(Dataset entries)
====
/-- **`^σM = M` for `σ` in the Hecke stabiliser** (Patrikis 2019, §2.4: the Hypothesis "`π`
satisfies the conclusion of Clozel's theorem" and the last line of the proof of Prop. 2.4.7),
in the tree's rendering and WITHOUT the model clause. Let `π` be cuspidal on `GL_n(𝔸_K)` with a
regular algebraic infinity type `T`; assume the named fact `Clozel1990_regularAlgebraic` and, for
this `π`, (b) every cuspidal `π'` nearly equivalent to `π` has infinity types with the
`a`-multisets of `T` (strong multiplicity one including the archimedean components,
Jacquet–Shalika 1981, Thm. 4.4). Then `{a of ^σT at ι} = {a of T at ι}` for every
`σ ∈ heckeStabilizer π` and every `ι`: clause (ii) gives a cuspidal `σ`-conjugate `π'` of `π` with
an infinity type `T'` having the `a`-multisets of `^σT`; `π` is its own `σ`-conjugate
(`mem_heckeStabilizer_iff_isAutConjugate`), so `π'` is nearly equivalent to `π`
(`IsAutConjugate.isNearlyEquivalent`), and (b) identifies the `a`-multisets of `T'` and `T`.
[cite: Patrikis2019, §2.4, Clozel's theorem and the Hypothesis before Cor. 2.4.6 (arXiv:1207.6724 Thm. 3.2.1, Hyp. 3.2.2)] -/
theorem Clozel1990_regularAlgebraic.map_a_autConj_eq_of_mem_heckeStabilizer
    (hC : Clozel1990_regularAlgebraic) (π : CuspidalAutomorphicRepData n K hcpt)
    {T : InfinityType K n} (hT : π.1.HasInfinityType T) (hreg : T.IsRegularAlgebraic)
    (hsmo : ∀ π' : CuspidalAutomorphicRepData n K hcpt, π.1.IsNearlyEquivalent π'.1 →
      ∀ T' : InfinityType K n, π'.1.HasInfinityType T' →
        ∀ ι : K →+* ℂ, (T ι).map ArchWeight.a = (T' ι).map ArchWeight.a)
    {σ : ℂ ≃ₐ[ℚ] ℂ} (hσ : σ ∈ heckeStabilizer π.1) (ι : K →+* ℂ) :
    (T.autConj σ ι).map ArchWeight.a = (T ι).map ArchWeight.a := by
  have hself : IsAutConjugate σ π.1 π.1 := (mem_heckeStabilizer_iff_isAutConjugate π.1 σ).mp hσ
  obtain ⟨π', hc', hT'⟩ := hC.exists_autConjugate π ⟨T, hT, hreg⟩ σ
  obtain ⟨T', hT'π, ha⟩ := hT' T hT hreg
  rw [← ha ι]
  exact (hsmo π' (hself.isNearlyEquivalent hc') T' hT'π ι).symm

end Clozel

/-! ### Assembly -/

section Assembly

/-- **Reduction to the regular algebraic case** (Patrikis 2019, Rem. 2.4.8 (1): "the
L-algebraic analogue follows easily by twisting"). If for every number field `F`, every cuspidal
`π` on `GL_n(𝔸_F)` and every regular algebraic (`IsRegularAlgebraic` = C-algebraic and regular)
infinity type `T` of `π` the `a`-multisets of `T` agree at embeddings agreeing on every
CM-or-totally-real subfield, then `Patrikis2019_cmDescent` holds: for `T` regular and
L-algebraic and `n ≥ 1`, the cuspidal twist `π ⊗ |det|^{-(n-1)/2}`
(`CuspidalAutomorphicRepData.exists_twist_hasInfinityType`) has the regular C-algebraic infinity
type `T.twist (-(n-1)/2)` (`InfinityType.isLAlgebraic_iff_isCAlgebraic_twist`, `IsRegular.twist`),
whose `a`-multisets are those of `T` shifted (`map_a_twist`); for `n = 0` all multisets are
empty. (The hypothesis "`F` totally imaginary" of the fact is not used.) [cite: Patrikis2019, Rem. 2.4.8 (1) (Mem. AMS numbering; arXiv:1207.6724 Rem. 3.2.4)] -/
theorem Patrikis2019_cmDescent_of_regularAlgebraic_case
    (key : ∀ (F : Type) [Field F] [NumberField F] (n : ℕ)
      (hcpt : isCompact_glFiniteIntegralLevel n F) (π : CuspidalAutomorphicRepData n F hcpt)
      (T : InfinityType F n), π.1.HasInfinityType T → T.IsRegularAlgebraic →
      ∀ ι ι' : F →+* ℂ,
        (∀ M : Subfield F, (IsCMField M ∨ IsTotallyReal M) → ∀ x ∈ M, ι x = ι' x) →
        (T ι).map ArchWeight.a = (T ι').map ArchWeight.a) :
    Patrikis2019_cmDescent := by
  intro F _ _ _hF n hcpt π T hT hreg halg ι ι' hιι'
  rcases halg with hCalg | hLalg
  · exact key F n hcpt π T hT ⟨hCalg, hreg⟩ ι ι' hιι'
  · rcases Nat.eq_zero_or_pos n with hn | hn
    · -- `n = 0`: all multisets are empty
      subst hn
      have h0 : ∀ ι₀ : F →+* ℂ, T ι₀ = 0 := fun ι₀ ↦ Multiset.card_eq_zero.mp (hT.1.1 ι₀)
      rw [h0 ι, h0 ι']
    · -- `n ≥ 1`: twist by `|det|^{-(n-1)/2}` to a regular C-algebraic infinity type
      haveI : NeZero n := ⟨hn.ne'⟩
      obtain ⟨χ, π', -, -, -, hT'⟩ := π.exists_twist_hasInfinityType (-(((n : ℝ) - 1) / 2)) hT
      have hC' : (T.twist (((-(((n : ℝ) - 1) / 2) : ℝ) : ℂ))).IsCAlgebraic := by
        have e : (((-(((n : ℝ) - 1) / 2) : ℝ)) : ℂ) = -(((n : ℂ) - 1) / 2) := by
          push_cast
          ring
        rw [e]
        exact (InfinityType.isLAlgebraic_iff_isCAlgebraic_twist T).mp hLalg
      have h := key F n hcpt π' _ hT' ⟨hC', hreg.twist _⟩ ι ι' hιι'
      rw [InfinityType.map_a_twist, InfinityType.map_a_twist] at h
      exact Multiset.map_injective (add_left_injective _) h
====
> [What you should do]: Starting at the line above that contains "empty. (The hypothesis", repeat each line exactly up to and including the line that contains "have h0 : ∀", and stop there.

> [Result]:
empty. (The hypothesis "`F` totally imaginary" of the fact is not used.) [cite: Patrikis2019, Rem. 2.4.8 (1) (Mem. AMS numbering; arXiv:1207.6724 Rem. 3.2.4)] -/
theorem Patrikis2019_cmDescent_of_regularAlgebraic_case
    (key : ∀ (F : Type) [Field F] [NumberField F] (n : ℕ)
      (hcpt : isCompact_glFiniteIntegralLevel n F) (π : CuspidalAutomorphicRepData n F hcpt)
      (T : InfinityType F n), π.1.HasInfinityType T → T.IsRegularAlgebraic →
      ∀ ι ι' : F →+* ℂ,
        (∀ M : Subfield F, (IsCMField M ∨ IsTotallyReal M) → ∀ x ∈ M, ι x = ι' x) →
        (T ι).map ArchWeight.a = (T ι').map ArchWeight.a) :
    Patrikis2019_cmDescent := by
  intro F _ _ _hF n hcpt π T hT hreg halg ι ι' hιι'
  rcases halg with hCalg | hLalg
  · exact key F n hcpt π T hT ⟨hCalg, hreg⟩ ι ι' hιι'
  · rcases Nat.eq_zero_or_pos n with hn | hn
    · -- `n = 0`: all multisets are empty
      subst hn
      have h0 : ∀ ι₀ : F →+* ℂ, T ι₀ = 0 := fun ι₀ ↦ Multiset.card_eq_zero.mp (hT.1.1 ι₀)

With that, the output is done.